=== Section Start ===

/-- **Pan's block-paired two-fold aggregation** for the abstract matrix multiplication tensor on
the index type `α = Fin 2 × β` (`2 × 2` blocks of size `|β|`): a decomposition into
`4(|β|³ + 3|β|²)` triads — indexed by `(g,t,i,j,k)` (aggregates) and three families `(g,t,·,·)`
(corrections) — all of whose probes have rank `≤ 2`. [cite: Pan1984, (4.1)-(4.3)] -/
theorem exists_decomp_pan_abstract :
    ∃ (W U V : ((Fin 2 × Fin 2 × β × β × β) ⊕ (Fin 2 × Fin 2 × β × β) ⊕ (Fin 2 × Fin 2 × β × β)
        ⊕ (Fin 2 × Fin 2 × β × β)) → (Fin 2 × β) × (Fin 2 × β) → ℂ),
      (fun a b c : (Fin 2 × β) × (Fin 2 × β) =>
          if a.1 = b.1 ∧ b.2 = c.1 ∧ a.2 = c.2 then (1 : ℂ) else 0) =
        ∑ s, triad (W s) (U s) (V s) ∧
      ∀ s, (Matrix.of (curry (W s))).rank ≤ 2 ∧ (Matrix.of (curry (U s))).rank ≤ 2 ∧
        (Matrix.of (curry (V s))).rank ≤ 2 := by
  refine ⟨
    -- W-probes (output slot `a`): aggregates `z_{ki} + w_{ij}`, then `w_{ij}`, `z_{ki}`, `Z'_{jk}`
    Sum.elim (fun ⟨_, t, i, j, k⟩ a =>
      ite (a.1.1 = 0) 1 0 * ite (a.2.1 = t) 1 0 * ite (a.2.2 = k) 1 0 * ite (a.1.2 = i) 1 0
      + ite (a.1.1 = 1) 1 0 * ite (a.1.2 = j) 1 0 * ite (a.2.1 = t) 1 0 * ite (a.2.2 = i) 1 0)
    (Sum.elim (fun ⟨_, t, i, j⟩ a =>
      ite (a.1.1 = 1) 1 0 * ite (a.1.2 = j) 1 0 * ite (a.2.1 = t) 1 0 * ite (a.2.2 = i) 1 0)
    (Sum.elim (fun ⟨_, t, i, k⟩ a =>
      ite (a.1.1 = 0) 1 0 * ite (a.2.1 = t) 1 0 * ite (a.2.2 = k) 1 0 * ite (a.1.2 = i) 1 0)
    (fun ⟨_, t, j, k⟩ a =>
      ite (a.1.1 = 0) 1 0 * ite (a.2.1 = t) 1 0 * ite (a.2.2 = k) 1 0
      + ite (a.1.1 = 1) 1 0 * ite (a.1.2 = j) 1 0 * ite (a.2.1 = t) 1 0))),
    -- U-probes (slot `b`, the `X`-matrix): `x_{ij} + u_{jk}`, then `-x_{ij}`, `-X'_{ki}`, `-u_{jk}`
    Sum.elim (fun ⟨g, _, i, j, k⟩ b =>
      ite (b.1.1 = 0) 1 0 * ite (b.1.2 = i) 1 0 * ite (b.2.1 = g) 1 0 * ite (b.2.2 = j) 1 0
      + ite (b.1.1 = 1) 1 0 * ite (b.2.1 = g) 1 0 * ite (b.2.2 = k) 1 0 * ite (b.1.2 = j) 1 0)
    (Sum.elim (fun ⟨g, _, i, j⟩ b =>
      -(ite (b.1.1 = 0) 1 0 * ite (b.1.2 = i) 1 0 * ite (b.2.1 = g) 1 0 * ite (b.2.2 = j) 1 0))
    (Sum.elim (fun ⟨g, _, i, k⟩ b =>
      -(ite (b.1.1 = 0) 1 0 * ite (b.1.2 = i) 1 0 * ite (b.2.1 = g) 1 0
        + ite (b.1.1 = 1) 1 0 * ite (b.2.1 = g) 1 0 * ite (b.2.2 = k) 1 0))
    (fun ⟨g, _, j, k⟩ b =>
      -(ite (b.1.1 = 1) 1 0 * ite (b.2.1 = g) 1 0 * ite (b.2.2 = k) 1 0 * ite (b.1.2 = j) 1 0)))),
    -- V-probes (slot `c`, the `Y`-matrix): `y_{jk} + v_{ki}`, then `Y'_{ij}`, `v_{ki}`, `y_{jk}`
    Sum.elim (fun ⟨g, t, i, j, k⟩ c =>
      ite (c.1.1 = g) 1 0 * ite (c.1.2 = j) 1 0 * ite (c.2.1 = t) 1 0 * ite (c.2.2 = k) 1 0
      + ite (c.1.1 = g) 1 0 * ite (c.2.1 = t) 1 0 * ite (c.2.2 = i) 1 0 * ite (c.1.2 = k) 1 0)
    (Sum.elim (fun ⟨g, t, i, j⟩ c =>
      ite (c.1.1 = g) 1 0 * ite (c.1.2 = j) 1 0 * ite (c.2.1 = t) 1 0
      + ite (c.1.1 = g) 1 0 * ite (c.2.1 = t) 1 0 * ite (c.2.2 = i) 1 0)
    (Sum.elim (fun ⟨g, t, i, k⟩ c =>
      ite (c.1.1 = g) 1 0 * ite (c.2.1 = t) 1 0 * ite (c.2.2 = i) 1 0 * ite (c.1.2 = k) 1 0)
    (fun ⟨g, t, j, k⟩ c =>
      ite (c.1.1 = g) 1 0 * ite (c.1.2 = j) 1 0 * ite (c.2.1 = t) 1 0 * ite (c.2.2 = k) 1 0))),
    ?_, ?_⟩
  · -- the tensor identity, pointwise
    funext a b c
    obtain ⟨⟨a₁, a₂⟩, ⟨a₃, a₄⟩⟩ := a
    obtain ⟨⟨b₁, b₂⟩, ⟨b₃, b₄⟩⟩ := b
    obtain ⟨⟨c₁, c₂⟩, ⟨c₃, c₄⟩⟩ := c
    rw [sum_triad_apply']
    simp only [Fintype.sum_sum_type, Fintype.sum_prod_type, Sum.elim_inl, Sum.elim_inr]
    have key : ∀ g t : Fin 2, _ := fun g t => aggregation_identity (R := ℂ)
      (x := fun i j => ite (b₁ = 0) 1 0 * ite (b₂ = i) 1 0 * ite (b₃ = g) 1 0 * ite (b₄ = j) 1 0)
      (u := fun j k => ite (b₁ = 1) 1 0 * ite (b₃ = g) 1 0 * ite (b₄ = k) 1 0 * ite (b₂ = j) 1 0)
      (y := fun j k => ite (c₁ = g) 1 0 * ite (c₂ = j) 1 0 * ite (c₃ = t) 1 0 * ite (c₄ = k) 1 0)
      (v := fun k i => ite (c₁ = g) 1 0 * ite (c₃ = t) 1 0 * ite (c₄ = i) 1 0 * ite (c₂ = k) 1 0)
      (z := fun k i => ite (a₁ = 0) 1 0 * ite (a₃ = t) 1 0 * ite (a₄ = k) 1 0 * ite (a₂ = i) 1 0)
      (w := fun i j => ite (a₁ = 1) 1 0 * ite (a₂ = j) 1 0 * ite (a₃ = t) 1 0 * ite (a₄ = i) 1 0)
      (X' := fun k i => ite (b₁ = 0) 1 0 * ite (b₂ = i) 1 0 * ite (b₃ = g) 1 0
        + ite (b₁ = 1) 1 0 * ite (b₃ = g) 1 0 * ite (b₄ = k) 1 0)
      (Y' := fun i j => ite (c₁ = g) 1 0 * ite (c₂ = j) 1 0 * ite (c₃ = t) 1 0
        + ite (c₁ = g) 1 0 * ite (c₃ = t) 1 0 * ite (c₄ = i) 1 0)
      (Z' := fun j k => ite (a₁ = 0) 1 0 * ite (a₃ = t) 1 0 * ite (a₄ = k) 1 0
        + ite (a₁ = 1) 1 0 * ite (a₂ = j) 1 0 * ite (a₃ = t) 1 0)
      (fun k i => by
        rw [Finset.sum_add_distrib, Finset.sum_mul_boole, Finset.sum_mul_boole]
        simp only [Finset.mem_univ, if_true])
      (fun i j => by
        rw [Finset.sum_add_distrib, Finset.sum_mul_boole, Finset.sum_mul_boole]
        simp only [Finset.mem_univ, if_true])
      (fun j k => by
        rw [Finset.sum_add_distrib, Finset.sum_mul_boole, Finset.sum_mul_boole]
        simp only [Finset.mem_univ, if_true])
    rw [sum_regroup₄ _ _ _ _ _ key]
    simp only [Finset.sum_add_distrib]
    rw [sum_blockZero_collapse, sum_blockOne_collapse, blocks_combine]
  · -- probe ranks
    rintro (⟨g, t, i, j, k⟩ | ⟨g, t, i, j⟩ | ⟨g, t, i, k⟩ | ⟨g, t, j, k⟩) <;>
      simp only [Sum.elim_inl, Sum.elim_inr] <;> refine ⟨?_, ?_, ?_⟩
    -- aggregates
    · exact rank_le_two_of_eq _ (fun r => ite (r.1 = 0) 1 0 * ite (r.2 = i) 1 0)
        (fun r => ite (r.1 = t) 1 0 * ite (r.2 = k) 1 0)
        (fun r => ite (r.1 = 1) 1 0 * ite (r.2 = j) 1 0)
        (fun r => ite (r.1 = t) 1 0 * ite (r.2 = i) 1 0) fun q => by ring
    · exact rank_le_two_of_eq _ (fun r => ite (r.1 = 0) 1 0 * ite (r.2 = i) 1 0)
        (fun r => ite (r.1 = g) 1 0 * ite (r.2 = j) 1 0)
        (fun r => ite (r.1 = 1) 1 0 * ite (r.2 = j) 1 0)
        (fun r => ite (r.1 = g) 1 0 * ite (r.2 = k) 1 0) fun q => by ring
    · exact rank_le_two_of_eq _ (fun r => ite (r.1 = g) 1 0 * ite (r.2 = j) 1 0)
        (fun r => ite (r.1 = t) 1 0 * ite (r.2 = k) 1 0)
        (fun r => ite (r.1 = g) 1 0 * ite (r.2 = k) 1 0)
        (fun r => ite (r.1 = t) 1 0 * ite (r.2 = i) 1 0) fun q => by ring
    -- corrections C1
    · exact rank_le_two_of_eq _ (fun r => ite (r.1 = 1) 1 0 * ite (r.2 = j) 1 0)
        (fun r => ite (r.1 = t) 1 0 * ite (r.2 = i) 1 0) 0 0 fun q => by
          simp only [Pi.zero_apply]; ring
    · exact rank_le_two_of_eq _ (fun r => -(ite (r.1 = 0) 1 0 * ite (r.2 = i) 1 0))
        (fun r => ite (r.1 = g) 1 0 * ite (r.2 = j) 1 0) 0 0 fun q => by
          simp only [Pi.zero_apply]; ring
    · exact rank_le_two_of_eq _ (fun r => ite (r.1 = g) 1 0 * ite (r.2 = j) 1 0)
        (fun r => ite (r.1 = t) 1 0) (fun r => ite (r.1 = g) 1 0)
        (fun r => ite (r.1 = t) 1 0 * ite (r.2 = i) 1 0) fun q => by ring
    -- corrections C2
    · exact rank_le_two_of_eq _ (fun r => ite (r.1 = 0) 1 0 * ite (r.2 = i) 1 0)
        (fun r => ite (r.1 = t) 1 0 * ite (r.2 = k) 1 0) 0 0 fun q => by
          simp only [Pi.zero_apply]; ring
    · exact rank_le_two_of_eq _ (fun r => -(ite (r.1 = 0) 1 0 * ite (r.2 = i) 1 0))
        (fun r => ite (r.1 = g) 1 0) (fun r => -ite (r.1 = 1) 1 0)
        (fun r => ite (r.1 = g) 1 0 * ite (r.2 = k) 1 0) fun q => by ring
    · exact rank_le_two_of_eq _ (fun r => ite (r.1 = g) 1 0 * ite (r.2 = k) 1 0)
        (fun r => ite (r.1 = t) 1 0 * ite (r.2 = i) 1 0) 0 0 fun q => by
          simp only [Pi.zero_apply]; ring
    -- corrections C3
    · exact rank_le_two_of_eq _ (fun r => ite (r.1 = 0) 1 0)
        (fun r => ite (r.1 = t) 1 0 * ite (r.2 = k) 1 0)
        (fun r => ite (r.1 = 1) 1 0 * ite (r.2 = j) 1 0)
        (fun r => ite (r.1 = t) 1 0) fun q => by ring
    · exact rank_le_two_of_eq _ (fun r => -(ite (r.1 = 1) 1 0 * ite (r.2 = j) 1 0))
        (fun r => ite (r.1 = g) 1 0 * ite (r.2 = k) 1 0) 0 0 fun q => by
          simp only [Pi.zero_apply]; ring
    · exact rank_le_two_of_eq _ (fun r => ite (r.1 = g) 1 0 * ite (r.2 = j) 1 0)
        (fun r => ite (r.1 = t) 1 0 * ite (r.2 = k) 1 0) 0 0 fun q => by
          simp only [Pi.zero_apply]; ring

=== Section End ===

### Problem to work on
Please copy every line from the entries that includes the word "obtain".

### Solution
    obtain ⟨⟨a₁, a₂⟩, ⟨a₃, a₄⟩⟩ := a
    obtain ⟨⟨b₁, b₂⟩, ⟨b₃, b₄⟩⟩ := b
    obtain ⟨⟨c₁, c₂⟩, ⟨c₃, c₄⟩⟩ := c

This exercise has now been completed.